ACTIVITY ▸
Word for word, reproduce all of the entries shown below.

DATA RECORDS ▸

________

import Mathlib
import HarnessLib
import Summits.HubbardSuperconductivity.HubbardSuperconductivity.Theorems.KLProgrammeKLRegimeEnginePairTransferStep7AnalyticResolvedBudgetPinnedAll
import Summits.HubbardSuperconductivity.HubbardSuperconductivity.Theorems.KLProgrammeKLRegimeEnginePairTransferStep7AnalyticResolvedBudgetGrid

/-!
# Route `KLProgramme` — ENGINE item stmt-HubbardSuperconductivity-20437 `KLRegimeEngineV17F2`, class #5 rev 3 — «88b» THE PINNED PAIR (KNOWN-RISK #3 / located-risk #9):
# producer `pairTransferStep7_of_analytic_resolved_budgetGrid_pinned_all` = `pairTransferStep7_of_analytic_resolved_budgetGrid_all` (the grid move: kernel sups and smearing numbers from the pinned GRID norms `Ng` + six binomial rows) over the pinned-pair spine
# (cell gate-hubbard-kl, seat hubbard-kl-k3c1-p1 g17; CLASS5-RESOLVED-STEP.md §17)

WHY.  The pinned-pair spine (…Step7AnalyticResolvedConvKPinnedAll) carries, per pair, two extra GUARDED rows — for `1 ≤ n`, `j′ = n+1` and inside the forward windows the SIGNED
direct/crossed `D`-sums in the five-slot scalar form `(Klam U)²·(z·4^{−(n+1)} + h·4^{−(n_β−n)} + w·2⁻ⁿ + l·L⁻¹ + t·min)` (nonneg binders `zD hD wD lD tD zX hX wX lX tX`) — and in `Ran`
the guarded `if [pinned ∧ window] then FIVE-SLOT/((Λₙ−Λₙ₊₁)(βL²)⁻³) else M4²·WD` in place of `M4²·WD₁`, `M4²·WD₂`.  THIS FILE is `pairTransferStep7_of_analytic_resolved_budgetGrid_all` (p662384, S14) re-keyed on that spine: statement =
the parent's with the ten binders, the nonnegativity + two pinned rows and the guarded `Ran` entries threaded verbatim; proof = the parent's text (the pinned rows pass through).
The pinned rows sit right after `0 ≤ Ng` in this file's bundle and travel to S13″'s `0 ≤ M4 ∧ …` slot; `C₀″ c_d″ c_x″` carry the pinned atoms (text only).
Plumbing; nothing about the model's sizes is asserted; nothing asserts (X).3, (c), K3 or superconductivity.  0 kit · 0 lit.
-/

noncomputable section

namespace Summit.HubbardSuperconductivity.HubbardSuperconductivity.Theorems.KLRegimeSplit

set_option linter.dupNamespace false -- summit = problem name (single-conjunct summit), D-0017

open Finset Matrix Set Literature.MathematicalPhysics.QuantumLattice Literature.Probability.LatticeModels GrassmannAlgebra
open Literature.MathematicalPhysics.QuantumLattice.FermiRG
open Summit.HubbardSuperconductivity.HubbardSuperconductivity.Theorems.KLProgrammeCooperResummation
open Summit.HubbardSuperconductivity.HubbardSuperconductivity.Theorems.KLProgrammeLegKernels
open Summit.HubbardSuperconductivity.HubbardSuperconductivity.Theorems.TwoPointAssembly
open Summit.HubbardSuperconductivity.HubbardSuperconductivity.Theorems.DispersionFlow
open Summit.HubbardSuperconductivity.HubbardSuperconductivity.Theorems.KLRegimeWick
open Summit.HubbardSuperconductivity.HubbardSuperconductivity.Theorems.EngineV8

section ProducerAll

________

RESULT OF THIS TASK ▸
import Mathlib
import HarnessLib
import Summits.HubbardSuperconductivity.HubbardSuperconductivity.Theorems.KLProgrammeKLRegimeEnginePairTransferStep7AnalyticResolvedBudgetPinnedAll
import Summits.HubbardSuperconductivity.HubbardSuperconductivity.Theorems.KLProgrammeKLRegimeEnginePairTransferStep7AnalyticResolvedBudgetGrid

/-!
# Route `KLProgramme` — ENGINE item stmt-HubbardSuperconductivity-20437 `KLRegimeEngineV17F2`, class #5 rev 3 — «88b» THE PINNED PAIR (KNOWN-RISK #3 / located-risk #9):
# producer `pairTransferStep7_of_analytic_resolved_budgetGrid_pinned_all` = `pairTransferStep7_of_analytic_resolved_budgetGrid_all` (the grid move: kernel sups and smearing numbers from the pinned GRID norms `Ng` + six binomial rows) over the pinned-pair spine
# (cell gate-hubbard-kl, seat hubbard-kl-k3c1-p1 g17; CLASS5-RESOLVED-STEP.md §17)

WHY.  The pinned-pair spine (…Step7AnalyticResolvedConvKPinnedAll) carries, per pair, two extra GUARDED rows — for `1 ≤ n`, `j′ = n+1` and inside the forward windows the SIGNED
direct/crossed `D`-sums in the five-slot scalar form `(Klam U)²·(z·4^{−(n+1)} + h·4^{−(n_β−n)} + w·2⁻ⁿ + l·L⁻¹ + t·min)` (nonneg binders `zD hD wD lD tD zX hX wX lX tX`) — and in `Ran`
the guarded `if [pinned ∧ window] then FIVE-SLOT/((Λₙ−Λₙ₊₁)(βL²)⁻³) else M4²·WD` in place of `M4²·WD₁`, `M4²·WD₂`.  THIS FILE is `pairTransferStep7_of_analytic_resolved_budgetGrid_all` (p662384, S14) re-keyed on that spine: statement =
the parent's with the ten binders, the nonnegativity + two pinned rows and the guarded `Ran` entries threaded verbatim; proof = the parent's text (the pinned rows pass through).
The pinned rows sit right after `0 ≤ Ng` in this file's bundle and travel to S13″'s `0 ≤ M4 ∧ …` slot; `C₀″ c_d″ c_x″` carry the pinned atoms (text only).
Plumbing; nothing about the model's sizes is asserted; nothing asserts (X).3, (c), K3 or superconductivity.  0 kit · 0 lit.
-/

noncomputable section

namespace Summit.HubbardSuperconductivity.HubbardSuperconductivity.Theorems.KLRegimeSplit

set_option linter.dupNamespace false -- summit = problem name (single-conjunct summit), D-0017

open Finset Matrix Set Literature.MathematicalPhysics.QuantumLattice Literature.Probability.LatticeModels GrassmannAlgebra
open Literature.MathematicalPhysics.QuantumLattice.FermiRG
open Summit.HubbardSuperconductivity.HubbardSuperconductivity.Theorems.KLProgrammeCooperResummation
open Summit.HubbardSuperconductivity.HubbardSuperconductivity.Theorems.KLProgrammeLegKernels
open Summit.HubbardSuperconductivity.HubbardSuperconductivity.Theorems.TwoPointAssembly
open Summit.HubbardSuperconductivity.HubbardSuperconductivity.Theorems.DispersionFlow
open Summit.HubbardSuperconductivity.HubbardSuperconductivity.Theorems.KLRegimeWick
open Summit.HubbardSuperconductivity.HubbardSuperconductivity.Theorems.EngineV8

section ProducerAll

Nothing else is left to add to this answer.